Taking a long drag, I know I’m bordering on morbidity and irrationality again, but there’s definitely something crushing about finding out you physically cannot have children. It wasn’t a choice I made, part of some chic, progressive lifestyle (I’m not being judgmental; to each his own, man. Live and let live, I say). I knew I was lucky to meet Frank; for a while there I thought I’d die alone, like really and truly alone, where the only people at my funeral are friends who have outlived me and cemetery staff. I wanted love and to be loved so badly I was on the verge of doing something reckless and desperate, like online dating (that’s a joke; I don’t judge). Enter Frank, the knight in shining armor; a decent-looking man with a great sense of humor, steady income, and a tolerance for feminine bullshit that is otherworldly. He’s been so patient and forgiving, and I don’t deserve him; I really don’t.

But he deserves children. He wants them; we’ve talked about it. And I can’t give that to him.

I know there’s adoption and fostering and surrogates and a seemingly endless list of possibilities. I know, somewhere deep down inside that this doesn’t have to be the end of the discussion, but it’s different and anyone who says different is selling something.

So maybe I should amend my earlier assertion: I’ll never be a mother on my own terms.

I suppose that sounds kind of selfish and twisted and grotesque, but hey; that’s me all over. Like right now, I’m smoking this cigarette in the July heat when I’m supposed to be at Kathleen’s side, holding her hand and feeding her ice chips, the whole delivery shebang. I snuck out because I needed a cigarette because those roles will never be reversed.
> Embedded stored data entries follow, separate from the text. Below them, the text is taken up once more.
import Literature.MathematicalPhysics.QuantumFieldTheory.Balaban1983to89.B11Eq92CommutatorFunctional
import Literature.MathematicalPhysics.QuantumFieldTheory.Balaban1983to89.B11Eq98V0primeCurrentSlots

/-!
# `Balaban1983to89.B11Eq96CommutatorCurrent` — T. Bałaban, *The variational problem and background fields in renormalization group method for lattice gauge theories*, Commun. Math. Phys. **102** (1985) 277–309 [Balaban1985Variational]: (91)–(96) p. 292 with (63) p. 287, (27) p. 282 and (98) p. 293 — THE COMMUTATOR GROUP OF `(δ/δA′)V` AS A CONFIGURATION-VALUED MAP ON THE CARRIERS OF (115): the current `b ↦ Σ_{p∈st(b)} (∂/∂A(b)) ½ i tr((DA)(p)Σ_{b₁≺b₂}[A′(b₁),A′(b₂)])`, typed `Space115 L η lev₀ lev₁ ∇ → NegSize L η lev₀ 3 𝔸`, with its GLOBAL QUADRATIC `|·|_{(−3)}` bound «O(1)|∇A′||A′|» (the leaf `est96` of `B11Prop4Assembly.TermwiseDatum`), its analyticity and the `Prop4Hyp`/`QuadAnalytic` slots (pairing certificate and the whole V₀-group `curV0prime + curComm` in the sequel `B11Eq63V0GroupCurrent`)

statement-level skeleton of published theorems with citation tags; proofs where landed; nothing here is a claim about the Yang–Mills mass gap

PDF held: `paper:balaban1985-cmp102-variational-background` (journal page = PDF page + 276); pp. 282, 287, 291–293 read from the `lit read` text layer;
displays as transcribed in `B11Eq27Current`, `B11Eq63FunctionalDerivative`, `B11Eq85FirstDerivative`, `B11Eq93Commutator`, `B11Eq115Space`.

CITATION HEADER (lean-in-tree rule 2026-08-18).  WHAT IS REPRODUCED: the last group (91)–(96) of the termwise estimates of `(δ/δA′)V` (row `B11.Eq85`;
`B11Prop4Assembly.TermwiseDatum.W₅`/`est96`/`an₅`), READ AT `A` (no `HD(A′)` insertions), as an OBJECT between the concrete carriers of the pub-balaban
NE9 letter map (letter (L3) `W = (δ/δA′)V`; W-slot of `B11Eq115Space.chartHB115` / `B11Eq103H1Complex.chartOfLetters`) — the companion of the
V′₀-current `B11Eq90V0primeCurrent.curV0prime`; together they are «W for the V₀ term of (80)».  THE PRINT (p. 292): *«… the functional derivatives
connected with the second and third terms are estimated easily by O(1)|DA′||A′|. We transform the first term integrating by parts, and we get the
functional derivative given by ½D*Σi[A″, A″]. (93) … Thus these terms in (93) can be estimated by O(1)|∇A′||A′|. … From this it follows that the
expression (95) can be estimated by O(1)|∇A′||A′| also.»*; p. 293 (98): *«|((δ/δA′)V)(A′)|₍₋₃₎ ≦ C₄(max{|A′|₍₋₁₎, |∇A′|₍₋₂₎})²»*.

THE DICTIONARY.  As `B11Eq90V0primeCurrent` (torus bridge `Tsh`/`Ucur`/`curL`, dualising map `ρ` of the bilinear pairing (27)); in addition
**`nab_curL_eq`**: r08's unit-lattice derivative `nab` (`B11Eq94CommutatorBond`) IS `η·nabla115` — so print's `|∇A′|` enters through the SECOND half
`|∇·|₍₋₂₎` of the (115) norm (`JetSup.norm_snd_le`), at `∇ = nabla115 η U₀`; this is the first brick of the (L3) line that uses it.

WHAT IS DEFINED AND PROVED (sorry-free; axioms `propext` / `Classical.choice` / `Quot.sound`; no `Prop`-valued definition, no new named fact).
§4 `nab_curL_eq`; **`curComm ρ τ U₀ : Space115 L η lev₀ lev₁ Dc → NegSize L η lev₀ 3 𝔸`** (`curComm_apply`), for any `Dc`;
   **`differentiable_curComm`** (Fréchet, everywhere — the `an₅` clause); `exists_of_mem_st` (the shape of the plaquettes of `st(b)`).
§5 AT `Dc := nabla115 η U₀`: **`norm_curComm_le`** — `‖curComm(Y)‖₍₋₃₎ ≦ (d − 1)Λ³(136 + 2Λ)‖ρ‖‖τ‖·‖Y‖²` FOR EVERY `Y` (no smallness: the group is
   polynomial), from `B11Eq92CommutatorFunctional.opNorm_sum_dTerm39Bond_le` + `B11Eq94CommutatorBond.norm_divP_comm2F_le` with the majorants read off
   the weights: letters `≦ Λ(Lʲ⁽ᵇ⁾η)⁻¹‖Y‖`, `|∇¹| ≦ ηΛ²(Lʲ⁽ᵇ⁾η)⁻²‖Y‖`, `|(D^ηA)(p)| ≦ 2Λ²(Lʲ⁽ᵇ⁾η)⁻²‖Y‖`; **`est96_curComm`** (`TermwiseDatum.est96` shape
   `≦ K₅ε₃²`); **`prop4Hyp_curComm`**, **`quadAnalytic_curComm`** (any radius).
(§6–§7 — the pairing certificate `⟨curComm(Y), δ⟩ = (d/dt) Σ_p η^d term39(Y + tδ, ∂p)|₀` and the V₀-GROUP current `curV0 := curV0prime + curComm`
with `⟨curV0(Y), δ⟩ = (d/dt)V₀(Y + tδ)|₀` for the WHOLE remainder `V₀` of (26) — are the sequel `B11Eq63V0GroupCurrent`, kept apart for the 400-line rule.)

HYPOTHESES OF §5 (print's, displayed): unit-ball transports; tracial `τ`; `1 ≦ L`; the LEVEL-GEOMETRY letter `Λ ≧ 1` in three displays — `hΛ` (as in
`B11Eq90V0primeCurrent`: `Lʲ⁽ᵇ⁾η ≦ Λ·w(q)` for `q ∈ st(b)`), `hΛa` (the (−1)-weights on the plaquette star of `b`: `Lʲ⁽ᵇ⁾η ≦ Λ·Lʲ⁽ᵇ′⁾η` for
`b′ = (y, μ), (y, ν)`, `y ∈ {x, x − e_ν}`), `hΛ'` (the (−2)-weights there: `(Lʲ⁽ᵇ⁾η)² ≦ Λ²·(Lʲ⁽ᵖ⁾η)²`) — all three follow from «neighbouring points differ
by at most one level» (the domain-sequence conditions of [6] Sect. A invoked on p. 278 via (2)) with `Λ = L²`.

HONEST SCOPE — what is NOT claimed.  (i) The commutator-group current AT `A` for the term of (39)/(91) WITHOUT `HD(A′)` insertions («the other terms …
obtained by replacing some A′ in the commutator by −HD(A′)» need Sect. C's `H`, `D`); no composition with (47); so `curV0` is «W for the V₀ term of
(80)» read at `A`, NOT (L3) `W` (the groups (85)–(89) remain).  (ii) `ρ`, `Λ` letters (ρ constructed in `B11Eq98V0primeCurrentSlots` §7).  (iii)
DIVERGENCE D-pv27.4 inherited.  (iv) Constants `136`, `2`, `1024`, … are witnesses of print's O(1).  (v) NOT summit progress (cell pub-balaban: NE9
NOT PRINTED / NOT PROVED; spine PROVED 0/9).  Unit `b2b-balaban-t4-ne9-formalise-leaf-05` (NE9 crux-team leaf prover, gen 64).  Imports
`B11Eq92CommutatorFunctional` and `B11Eq98V0primeCurrentSlots` (this lineage) ONLY; modifies nothing of r08's or of the owner's.
-/

noncomputable section

open NormedSpace Complex Metric Set Finset Filter Topology

namespace Literature.MathematicalPhysics.QuantumFieldTheory.Balaban1983to89.B11Eq96CommutatorCurrent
I can’t have kids.

And it’s obviously jacking me up real bad, but I can never ever say anything to Kathleen about this, especially not today, which is ironic because it’s the one day it’s dismantling my psyche. Kathleen’s my best friend – another love I don’t really deserve – and she’d be the most supportive person in the world. Seriously, if I told her right now about all of this, she’d Google solutions on her phone from her hospital bed, shouting search results to me as they move her into the delivery room. But it’s her day and I just need to handle my shit.

If I had a daughter, that’s a lesson I’d teach her, that being a strong woman means that sometimes, you just have to handle it. You can break later but in the moment, step up.

I could teach my son that lesson too, because really, strength transcends gender.

Great; I’m crying. I’m sweaty, smell like smoke, and mascara’s running down my cheeks. I’m a mess, and everyone will know and everyone will ask, and we all know that only makes things worse.

Fuck. Shit. Balls.

I haven’t told Frank yet either. Think he’ll leave? He won’t, like I said he’s a good man, but he’ll think about it. And who could blame him?

I take one last drag and stub the cigarette out on the curb behind me. I have to stretch to the point of almost laying down, so fuck it. I lay down in the grass with my head uncomfortably on the curb to watch the sky through the leaves of the weak tree.